### Task data
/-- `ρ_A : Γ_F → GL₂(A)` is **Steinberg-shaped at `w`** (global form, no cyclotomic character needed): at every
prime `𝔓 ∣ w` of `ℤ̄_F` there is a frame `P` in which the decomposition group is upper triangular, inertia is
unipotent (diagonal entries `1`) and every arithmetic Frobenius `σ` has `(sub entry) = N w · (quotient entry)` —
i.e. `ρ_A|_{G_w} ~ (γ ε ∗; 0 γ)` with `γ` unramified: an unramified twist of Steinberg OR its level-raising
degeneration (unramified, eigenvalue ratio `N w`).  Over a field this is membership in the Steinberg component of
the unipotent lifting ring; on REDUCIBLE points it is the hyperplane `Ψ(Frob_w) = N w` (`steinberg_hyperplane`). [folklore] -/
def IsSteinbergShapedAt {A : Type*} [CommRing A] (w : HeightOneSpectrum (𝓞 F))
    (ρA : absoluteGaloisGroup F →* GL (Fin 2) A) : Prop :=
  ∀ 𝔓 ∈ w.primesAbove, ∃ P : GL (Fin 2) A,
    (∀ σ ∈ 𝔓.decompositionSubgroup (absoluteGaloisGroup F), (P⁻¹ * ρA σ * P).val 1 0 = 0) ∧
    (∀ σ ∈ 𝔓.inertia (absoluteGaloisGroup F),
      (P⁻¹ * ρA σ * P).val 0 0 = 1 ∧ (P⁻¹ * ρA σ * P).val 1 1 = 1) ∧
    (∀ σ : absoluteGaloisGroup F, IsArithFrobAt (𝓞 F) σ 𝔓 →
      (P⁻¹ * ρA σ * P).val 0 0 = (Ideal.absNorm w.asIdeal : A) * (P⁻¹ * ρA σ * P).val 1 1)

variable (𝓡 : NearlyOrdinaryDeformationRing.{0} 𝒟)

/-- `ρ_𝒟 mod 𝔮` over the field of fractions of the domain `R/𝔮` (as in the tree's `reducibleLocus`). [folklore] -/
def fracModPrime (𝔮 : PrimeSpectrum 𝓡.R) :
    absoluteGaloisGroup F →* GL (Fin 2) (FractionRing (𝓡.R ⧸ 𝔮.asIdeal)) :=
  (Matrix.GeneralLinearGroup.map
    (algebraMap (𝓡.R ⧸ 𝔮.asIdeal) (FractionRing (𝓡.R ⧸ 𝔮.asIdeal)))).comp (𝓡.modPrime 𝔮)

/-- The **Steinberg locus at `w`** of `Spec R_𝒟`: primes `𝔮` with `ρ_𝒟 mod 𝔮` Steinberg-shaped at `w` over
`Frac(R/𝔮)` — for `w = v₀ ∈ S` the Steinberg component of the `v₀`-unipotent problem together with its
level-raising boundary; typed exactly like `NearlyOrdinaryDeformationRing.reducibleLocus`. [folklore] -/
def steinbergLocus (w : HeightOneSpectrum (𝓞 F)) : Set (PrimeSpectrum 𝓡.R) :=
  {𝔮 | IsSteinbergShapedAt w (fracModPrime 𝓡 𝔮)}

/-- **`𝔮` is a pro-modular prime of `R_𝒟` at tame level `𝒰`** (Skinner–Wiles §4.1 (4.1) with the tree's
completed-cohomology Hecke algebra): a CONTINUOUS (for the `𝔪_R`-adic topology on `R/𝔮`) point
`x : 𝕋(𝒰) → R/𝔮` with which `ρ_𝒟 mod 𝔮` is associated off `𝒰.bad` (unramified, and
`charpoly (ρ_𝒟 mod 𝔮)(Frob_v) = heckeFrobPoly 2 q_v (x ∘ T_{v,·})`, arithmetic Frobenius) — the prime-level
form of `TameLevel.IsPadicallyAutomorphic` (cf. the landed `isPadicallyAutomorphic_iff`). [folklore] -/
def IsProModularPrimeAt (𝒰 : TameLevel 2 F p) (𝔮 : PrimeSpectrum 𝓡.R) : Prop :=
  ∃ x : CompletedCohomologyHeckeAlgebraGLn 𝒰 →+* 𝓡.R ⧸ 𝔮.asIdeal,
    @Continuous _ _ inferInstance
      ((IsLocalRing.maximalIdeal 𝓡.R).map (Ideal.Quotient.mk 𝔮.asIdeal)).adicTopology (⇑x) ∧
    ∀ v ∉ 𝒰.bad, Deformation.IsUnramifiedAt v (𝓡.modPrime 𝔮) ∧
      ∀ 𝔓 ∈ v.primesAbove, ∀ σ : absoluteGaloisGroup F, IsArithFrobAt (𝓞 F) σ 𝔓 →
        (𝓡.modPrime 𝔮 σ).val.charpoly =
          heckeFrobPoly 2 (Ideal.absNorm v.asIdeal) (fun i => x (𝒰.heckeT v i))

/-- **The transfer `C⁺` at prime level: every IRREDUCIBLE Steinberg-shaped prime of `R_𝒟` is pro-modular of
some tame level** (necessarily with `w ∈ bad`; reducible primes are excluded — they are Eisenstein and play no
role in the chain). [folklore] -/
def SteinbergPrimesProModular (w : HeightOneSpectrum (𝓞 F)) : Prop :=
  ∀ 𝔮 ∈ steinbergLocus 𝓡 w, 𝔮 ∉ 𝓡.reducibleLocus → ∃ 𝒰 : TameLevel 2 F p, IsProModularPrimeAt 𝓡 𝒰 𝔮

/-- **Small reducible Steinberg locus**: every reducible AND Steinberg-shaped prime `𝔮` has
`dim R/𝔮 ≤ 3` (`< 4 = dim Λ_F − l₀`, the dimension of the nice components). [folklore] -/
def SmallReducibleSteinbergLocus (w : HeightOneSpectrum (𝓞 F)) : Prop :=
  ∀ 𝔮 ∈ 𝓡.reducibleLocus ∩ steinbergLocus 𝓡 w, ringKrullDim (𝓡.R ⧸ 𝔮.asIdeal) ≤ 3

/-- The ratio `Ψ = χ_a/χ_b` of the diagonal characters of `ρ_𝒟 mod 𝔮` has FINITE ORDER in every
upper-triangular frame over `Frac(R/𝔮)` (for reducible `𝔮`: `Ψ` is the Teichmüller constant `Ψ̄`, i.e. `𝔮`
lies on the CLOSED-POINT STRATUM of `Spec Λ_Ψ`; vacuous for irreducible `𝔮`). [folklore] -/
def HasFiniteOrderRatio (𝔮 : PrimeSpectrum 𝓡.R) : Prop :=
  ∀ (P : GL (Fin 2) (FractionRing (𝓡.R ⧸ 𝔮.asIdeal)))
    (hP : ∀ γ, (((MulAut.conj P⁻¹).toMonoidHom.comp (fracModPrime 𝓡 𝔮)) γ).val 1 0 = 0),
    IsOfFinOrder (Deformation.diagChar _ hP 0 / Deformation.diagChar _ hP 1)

### Task
Nothing in the material may be left out; write it all out verbatim.

### Expected answer
/-- `ρ_A : Γ_F → GL₂(A)` is **Steinberg-shaped at `w`** (global form, no cyclotomic character needed): at every
prime `𝔓 ∣ w` of `ℤ̄_F` there is a frame `P` in which the decomposition group is upper triangular, inertia is
unipotent (diagonal entries `1`) and every arithmetic Frobenius `σ` has `(sub entry) = N w · (quotient entry)` —
i.e. `ρ_A|_{G_w} ~ (γ ε ∗; 0 γ)` with `γ` unramified: an unramified twist of Steinberg OR its level-raising
degeneration (unramified, eigenvalue ratio `N w`).  Over a field this is membership in the Steinberg component of
the unipotent lifting ring; on REDUCIBLE points it is the hyperplane `Ψ(Frob_w) = N w` (`steinberg_hyperplane`). [folklore] -/
def IsSteinbergShapedAt {A : Type*} [CommRing A] (w : HeightOneSpectrum (𝓞 F))
    (ρA : absoluteGaloisGroup F →* GL (Fin 2) A) : Prop :=
  ∀ 𝔓 ∈ w.primesAbove, ∃ P : GL (Fin 2) A,
    (∀ σ ∈ 𝔓.decompositionSubgroup (absoluteGaloisGroup F), (P⁻¹ * ρA σ * P).val 1 0 = 0) ∧
    (∀ σ ∈ 𝔓.inertia (absoluteGaloisGroup F),
      (P⁻¹ * ρA σ * P).val 0 0 = 1 ∧ (P⁻¹ * ρA σ * P).val 1 1 = 1) ∧
    (∀ σ : absoluteGaloisGroup F, IsArithFrobAt (𝓞 F) σ 𝔓 →
      (P⁻¹ * ρA σ * P).val 0 0 = (Ideal.absNorm w.asIdeal : A) * (P⁻¹ * ρA σ * P).val 1 1)

variable (𝓡 : NearlyOrdinaryDeformationRing.{0} 𝒟)

/-- `ρ_𝒟 mod 𝔮` over the field of fractions of the domain `R/𝔮` (as in the tree's `reducibleLocus`). [folklore] -/
def fracModPrime (𝔮 : PrimeSpectrum 𝓡.R) :
    absoluteGaloisGroup F →* GL (Fin 2) (FractionRing (𝓡.R ⧸ 𝔮.asIdeal)) :=
  (Matrix.GeneralLinearGroup.map
    (algebraMap (𝓡.R ⧸ 𝔮.asIdeal) (FractionRing (𝓡.R ⧸ 𝔮.asIdeal)))).comp (𝓡.modPrime 𝔮)

/-- The **Steinberg locus at `w`** of `Spec R_𝒟`: primes `𝔮` with `ρ_𝒟 mod 𝔮` Steinberg-shaped at `w` over
`Frac(R/𝔮)` — for `w = v₀ ∈ S` the Steinberg component of the `v₀`-unipotent problem together with its
level-raising boundary; typed exactly like `NearlyOrdinaryDeformationRing.reducibleLocus`. [folklore] -/
def steinbergLocus (w : HeightOneSpectrum (𝓞 F)) : Set (PrimeSpectrum 𝓡.R) :=
  {𝔮 | IsSteinbergShapedAt w (fracModPrime 𝓡 𝔮)}

/-- **`𝔮` is a pro-modular prime of `R_𝒟` at tame level `𝒰`** (Skinner–Wiles §4.1 (4.1) with the tree's
completed-cohomology Hecke algebra): a CONTINUOUS (for the `𝔪_R`-adic topology on `R/𝔮`) point
`x : 𝕋(𝒰) → R/𝔮` with which `ρ_𝒟 mod 𝔮` is associated off `𝒰.bad` (unramified, and
`charpoly (ρ_𝒟 mod 𝔮)(Frob_v) = heckeFrobPoly 2 q_v (x ∘ T_{v,·})`, arithmetic Frobenius) — the prime-level
form of `TameLevel.IsPadicallyAutomorphic` (cf. the landed `isPadicallyAutomorphic_iff`). [folklore] -/
def IsProModularPrimeAt (𝒰 : TameLevel 2 F p) (𝔮 : PrimeSpectrum 𝓡.R) : Prop :=
  ∃ x : CompletedCohomologyHeckeAlgebraGLn 𝒰 →+* 𝓡.R ⧸ 𝔮.asIdeal,
    @Continuous _ _ inferInstance
      ((IsLocalRing.maximalIdeal 𝓡.R).map (Ideal.Quotient.mk 𝔮.asIdeal)).adicTopology (⇑x) ∧
    ∀ v ∉ 𝒰.bad, Deformation.IsUnramifiedAt v (𝓡.modPrime 𝔮) ∧
      ∀ 𝔓 ∈ v.primesAbove, ∀ σ : absoluteGaloisGroup F, IsArithFrobAt (𝓞 F) σ 𝔓 →
        (𝓡.modPrime 𝔮 σ).val.charpoly =
          heckeFrobPoly 2 (Ideal.absNorm v.asIdeal) (fun i => x (𝒰.heckeT v i))

/-- **The transfer `C⁺` at prime level: every IRREDUCIBLE Steinberg-shaped prime of `R_𝒟` is pro-modular of
some tame level** (necessarily with `w ∈ bad`; reducible primes are excluded — they are Eisenstein and play no
role in the chain). [folklore] -/
def SteinbergPrimesProModular (w : HeightOneSpectrum (𝓞 F)) : Prop :=
  ∀ 𝔮 ∈ steinbergLocus 𝓡 w, 𝔮 ∉ 𝓡.reducibleLocus → ∃ 𝒰 : TameLevel 2 F p, IsProModularPrimeAt 𝓡 𝒰 𝔮

/-- **Small reducible Steinberg locus**: every reducible AND Steinberg-shaped prime `𝔮` has
`dim R/𝔮 ≤ 3` (`< 4 = dim Λ_F − l₀`, the dimension of the nice components). [folklore] -/
def SmallReducibleSteinbergLocus (w : HeightOneSpectrum (𝓞 F)) : Prop :=
  ∀ 𝔮 ∈ 𝓡.reducibleLocus ∩ steinbergLocus 𝓡 w, ringKrullDim (𝓡.R ⧸ 𝔮.asIdeal) ≤ 3

/-- The ratio `Ψ = χ_a/χ_b` of the diagonal characters of `ρ_𝒟 mod 𝔮` has FINITE ORDER in every
upper-triangular frame over `Frac(R/𝔮)` (for reducible `𝔮`: `Ψ` is the Teichmüller constant `Ψ̄`, i.e. `𝔮`
lies on the CLOSED-POINT STRATUM of `Spec Λ_Ψ`; vacuous for irreducible `𝔮`). [folklore] -/
def HasFiniteOrderRatio (𝔮 : PrimeSpectrum 𝓡.R) : Prop :=
  ∀ (P : GL (Fin 2) (FractionRing (𝓡.R ⧸ 𝔮.asIdeal)))
    (hP : ∀ γ, (((MulAut.conj P⁻¹).toMonoidHom.comp (fracModPrime 𝓡 𝔮)) γ).val 1 0 = 0),
    IsOfFinOrder (Deformation.diagChar _ hP 0 / Deformation.diagChar _ hP 1)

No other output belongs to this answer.